= Francis Chenevix Trench =

Francis Chenevix Trench

British theologian

Francis Chenevix Trench (1805–1886) was an English divine and author.

Francis, born in 1805, was the eldest son of Richard Trench (1774–1860), barrister-at-law, by his wife Melesina Trench, Richard Chenevix Trench was his younger brother. Francis entered Harrow School early in 1818, and matriculated from Oriel College, Oxford, on 12 November 1824, graduating B.A. in 1834 and M.A. in 1859. On 4 June 1829, he entered Lincoln's Inn with the intention of studying law, but in 1834 he was ordained deacon and became curate of St. Giles, Reading. In the following year, he was ordained priest, and on 13 September 1837, he was appointed perpetual curate of St. John's, Reading. In 1857 he was instituted to the rectory of Islip, Oxfordshire, which he held till 1875 when he retired from active work. He died in London on 3 April 1886. On 6 December 1837, he married Mary Caroline (d. 1886), daughter of William Marsh, honorary canon of Worcester. By her, he had a son, Richard William Francis (1849–1860), and two daughters, Mary Melesina and Maria Marcia Fanny.

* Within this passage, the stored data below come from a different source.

import Mathlib
import Summits.Ventures.PercRepro.PuncturedLYMMixT2Q2Table1
import Summits.Ventures.PercRepro.PuncturedLYMMixT2Q2Table2
import Summits.Ventures.PercRepro.PuncturedLYMMixT2Q2Cols1

/-!
# PercRepro — (SP) FOR `2` PAIRWISE DISJOINT TRIPLES AND `2` PAIRWISE DISJOINT QUADRUPLES AT LEVEL `4`: THE COLUMN IDENTITIES, ASSEMBLED
(p10, gen 41)

`col_check`: the column identity of every free column class (`mass ≤ 5`, the touched bounds), by nested `interval_cases`.  Nothing here asserts (SP).
-/

namespace PercRepro.PuncturedLYM.Split.TypeLift.MixT2Q2

/-- The column identity of every free column class, in one statement. -/
theorem col_check (n : ℚ) (hd : den n ≠ 0) (d31 d32 d41 d42 d43 : ℕ)
    (h : d31 + 2 * d32 + d41 + 2 * d42 + 3 * d43 ≤ 5) (hA : d31 + d32 ≤ 2) (hB : d41 + d42 + d43 ≤ 2) :
    1 * (d31 : ℚ) * raw n (d31 - 1) d32 d41 d42 d43 0 + 2 * (d32 : ℚ) * raw n (d31 + 1) (d32 - 1) d41 d42 d43 1 + 1 * (d41 : ℚ) * raw n d31 d32 (d41 - 1) d42 d43 3 + 2 * (d42 : ℚ) * raw n d31 d32 (d41 + 1) (d42 - 1) d43 4 + 3 * (d43 : ℚ) * raw n d31 d32 d41 (d42 + 1) (d43 - 1) 5 + ((5 : ℚ) - d31 - 2 * d32 - d41 - 2 * d42 - 3 * d43) * raw n d31 d32 d41 d42 d43 7 = 1 := by
  have hb5 : d43 ≤ 1 := by omega
  interval_cases d43
  · have hb4 : d42 ≤ 2 := by omega
    interval_cases d42
    · have hb3 : d41 ≤ 2 := by omega
      interval_cases d41
      · have hb2 : d32 ≤ 2 := by omega
        interval_cases d32
        · have hb1 : d31 ≤ 2 := by omega
          interval_cases d31
          · push_cast
            linear_combination col_00000 n hd
          · push_cast
            linear_combination col_10000 n hd
          · push_cast
            linear_combination col_20000 n hd
        · have hb1 : d31 ≤ 1 := by omega
          interval_cases d31
          · push_cast
            linear_combination col_01000 n hd
          · push_cast
            linear_combination col_11000 n hd
        · have hb1 : d31 ≤ 0 := by omega
          interval_cases d31
          · push_cast
            linear_combination col_02000 n hd
      · have hb2 : d32 ≤ 2 := by omega
        interval_cases d32
        · have hb1 : d31 ≤ 2 := by omega
          interval_cases d31
          · push_cast
            linear_combination col_00100 n hd
          · push_cast
            linear_combination col_10100 n hd
          · push_cast
            linear_combination col_20100 n hd
        · have hb1 : d31 ≤ 1 := by omega
          interval_cases d31
          · push_cast
            linear_combination col_01100 n hd
          · push_cast
            linear_combination col_11100 n hd
        · have hb1 : d31 ≤ 0 := by omega
          interval_cases d31
          · push_cast
            linear_combination col_02100 n hd
      · have hb2 : d32 ≤ 1 := by omega
        interval_cases d32
        · have hb1 : d31 ≤ 2 := by omega
          interval_cases d31
          · push_cast
            linear_combination col_00200 n hd
          · push_cast
            linear_combination col_10200 n hd
          · push_cast
            linear_combination col_20200 n hd
        · have hb1 : d31 ≤ 1 := by omega
          interval_cases d31
          · push_cast
            linear_combination col_01200 n hd
          · push_cast
            linear_combination col_11200 n hd
    · have hb3 : d41 ≤ 1 := by omega
      interval_cases d41
      · have hb2 : d32 ≤ 1 := by omega
        interval_cases d32
        · have hb1 : d31 ≤ 2 := by omega
          interval_cases d31
          · push_cast
            linear_combination col_00010 n hd
          · push_cast
            linear_combination col_10010 n hd
          · push_cast
            linear_combination col_20010 n hd
        · have hb1 : d31 ≤ 1 := by omega
          interval_cases d31
          · push_cast
            linear_combination col_01010 n hd
          · push_cast
            linear_combination col_11010 n hd
      · have hb2 : d32 ≤ 1 := by omega
        interval_cases d32
        · have hb1 : d31 ≤ 2 := by omega
          interval_cases d31
          · push_cast
            linear_combination col_00110 n hd
          · push_cast
            linear_combination col_10110 n hd
          · push_cast
            linear_combination col_20110 n hd
        · have hb1 : d31 ≤ 0 := by omega
          interval_cases d31
          · push_cast
            linear_combination col_01110 n hd
    · have hb3 : d41 ≤ 0 := by omega
      interval_cases d41
      · have hb2 : d32 ≤ 0 := by omega
        interval_cases d32
        · have hb1 : d31 ≤ 1 := by omega
          interval_cases d31
          · push_cast
            linear_combination col_00020 n hd
          · push_cast
            linear_combination col_10020 n hd
  · have hb4 : d42 ≤ 1 := by omega
    interval_cases d42
    · have hb3 : d41 ≤ 1 := by omega
      interval_cases d41
      · have hb2 : d32 ≤ 1 := by omega
        interval_cases d32
        · have hb1 : d31 ≤ 2 := by omega
          interval_cases d31
          · push_cast
            linear_combination col_00001 n hd
          · push_cast
            linear_combination col_10001 n hd
          · push_cast
            linear_combination col_20001 n hd
        · have hb1 : d31 ≤ 0 := by omega
          interval_cases d31
          · push_cast
            linear_combination col_01001 n hd
      · have hb2 : d32 ≤ 0 := by omega
        interval_cases d32
        · have hb1 : d31 ≤ 1 := by omega
          interval_cases d31
          · push_cast
            linear_combination col_00101 n hd
          · push_cast
            linear_combination col_10101 n hd
    · have hb3 : d41 ≤ 0 := by omega
      interval_cases d41
      · have hb2 : d32 ≤ 0 := by omega
        interval_cases d32
        · have hb1 : d31 ≤ 0 := by omega
          interval_cases d31
          · push_cast
            linear_combination col_00011 n hd

end PercRepro.PuncturedLYM.Split.TypeLift.MixT2Q2
import Summits.ValiantsHypothesis.Statement
import Literature.Computability.AlgebraicComplexity.GCTObstructions
import Literature.Computability.AlgebraicComplexity.OrbitClosure

/-!
# ValiantsHypothesis / GCTMult — item `GctObstructionsToThesis` (stmt-ValiantsHypothesis-1048), closed

The support item bridging crux #2 of route `GCTMult` to its target: `GctMultObstructions → GctThesis`,
both spelled out by value — if, throughout the quasi-polynomial window
`n ≤ m ≤ 2^((log₂ n + c)^c)` (all large `n`, every `c`), some degree `d` carries a multiplicity
obstruction `HasMultiplicityObstruction (det_m) (X₀₀^{m-n} per_n) m d` (no `GL_{m²}`-equivariant
linear surjection `ℂ[Δ(det_m)]_d ↠ ℂ[Δ(X₀₀^{m-n} per_n)]_d`), then throughout the same window
`X₀₀^{m-n} per_n ∉ Δ(det_m)`. The multiplicity-obstruction principle in its surjection-free form is
the tree theorem `Literature.Computability.AlgebraicComplexity.not_hasMultiplicityObstruction_of_mem_orbitClosure`
(`GCTObstructions.lean`; Mulmuley–Sohoni 2008; BLMW 2011 §2: membership `g ∈ Δ(f)` gives the
equivariant restriction surjection `ℂ[Δ f]_d ↠ ℂ[Δ g]_d` in every degree); this file contraposes it
inside the quantifier window. CONE HYGIENE (as the item asks): imports only
`Summits.ValiantsHypothesis.Statement` and `Literature.Computability.AlgebraicComplexity.{GCTObstructions, OrbitClosure}`;
the signature is stated VERBATIM, so the route file is not imported. HONEST FRAMING: a bookkeeping
link of the chain crux → target → summit; the hypothesis (multiplicity obstructions in the window) is
OPEN and nothing here is progress on `VP ≠ VNP`.
-/

-- layout Summits/ValiantsHypothesis/ValiantsHypothesis forces the duplicated namespace component
set_option linter.dupNamespace false

namespace Summit.ValiantsHypothesis.ValiantsHypothesis.Theorems.GCTMult

open Literature.Computability.AlgebraicComplexity

/-- **Item `GctObstructionsToThesis` (stmt-ValiantsHypothesis-1048; `Theses.GCTMult.GctObstructionsToThesis`,
signature verbatim): `GctMultObstructions → GctThesis`.** For each `c` take the `n₀` of the
hypothesis; at `(n, m)` in the window a degree `d` with a multiplicity obstruction is incompatible
with `X₀₀^{m-n} per_n ∈ Δ(det_m)` by `not_hasMultiplicityObstruction_of_mem_orbitClosure`
(Mulmuley–Sohoni 2008; BLMW 2011 §2). [cite: BLMW2011, §2] -/
theorem gctObstructionsToThesis_proof :
    (∀ c : ℕ, ∃ n₀ : ℕ, ∀ n ≥ n₀, ∀ (m : ℕ) [NeZero m], n ≤ m → m ≤ 2 ^ ((Nat.log 2 n + c) ^ c) →
        ∃ d : ℕ, Literature.Computability.AlgebraicComplexity.HasMultiplicityObstruction
          (Literature.Computability.AlgebraicComplexity.detPoly (Fin m) ℂ)
          (Literature.Computability.AlgebraicComplexity.paddedPerPoly ℂ n m) m d) →
      ∀ c : ℕ, ∃ n₀ : ℕ, ∀ n ≥ n₀, ∀ (m : ℕ) [NeZero m], n ≤ m → m ≤ 2 ^ ((Nat.log 2 n + c) ^ c) →
        Literature.Computability.AlgebraicComplexity.paddedPerPoly ℂ n m ∉
          Literature.Computability.AlgebraicComplexity.orbitClosure
            (Literature.Computability.AlgebraicComplexity.detPoly (Fin m) ℂ) := by
  intro h c
  obtain ⟨n₀, hn₀⟩ := h c
  refine ⟨n₀, fun n hn m _ hnm hmb hmem => ?_⟩
  obtain ⟨d, hd⟩ := hn₀ n hn m hnm hmb
  exact not_hasMultiplicityObstruction_of_mem_orbitClosure hmem d hd

end Summit.ValiantsHypothesis.ValiantsHypothesis.Theorems.GCTMult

Trench's chief works were:

- Remarks on the Advantages of Loan Funds for the Poor and Industrious, London, 1833, 8vo.
- Sermons preached at Reading, London, 1843, 8vo.
- Diary of Travels in France and Spain, London, 1845, 12mo.
- Scotland: its Faith and its Features, London, 1846, 12mo.
- A Walk round Mont Blanc, London, 1847, 12mo.
- The Portrait of Charity, London, 1847, 16mo.
- The Life and Character of St. John the Evangelist, London, 1850, 8vo.
- G. Adey: his Life and Diary, London, 1851, 8vo.
- A Ride in Sicily, London, 1851, 12mo.
- Theological Works, London, 1857, 8vo.
- A few Notes from Past Life, Oxford, 1862, 8vo.

He also issued in 1869 and 1870 a series of miscellaneous papers, entitled Islipiana. He was a contributor to Macmillan's Magazine and to Notes and Queries.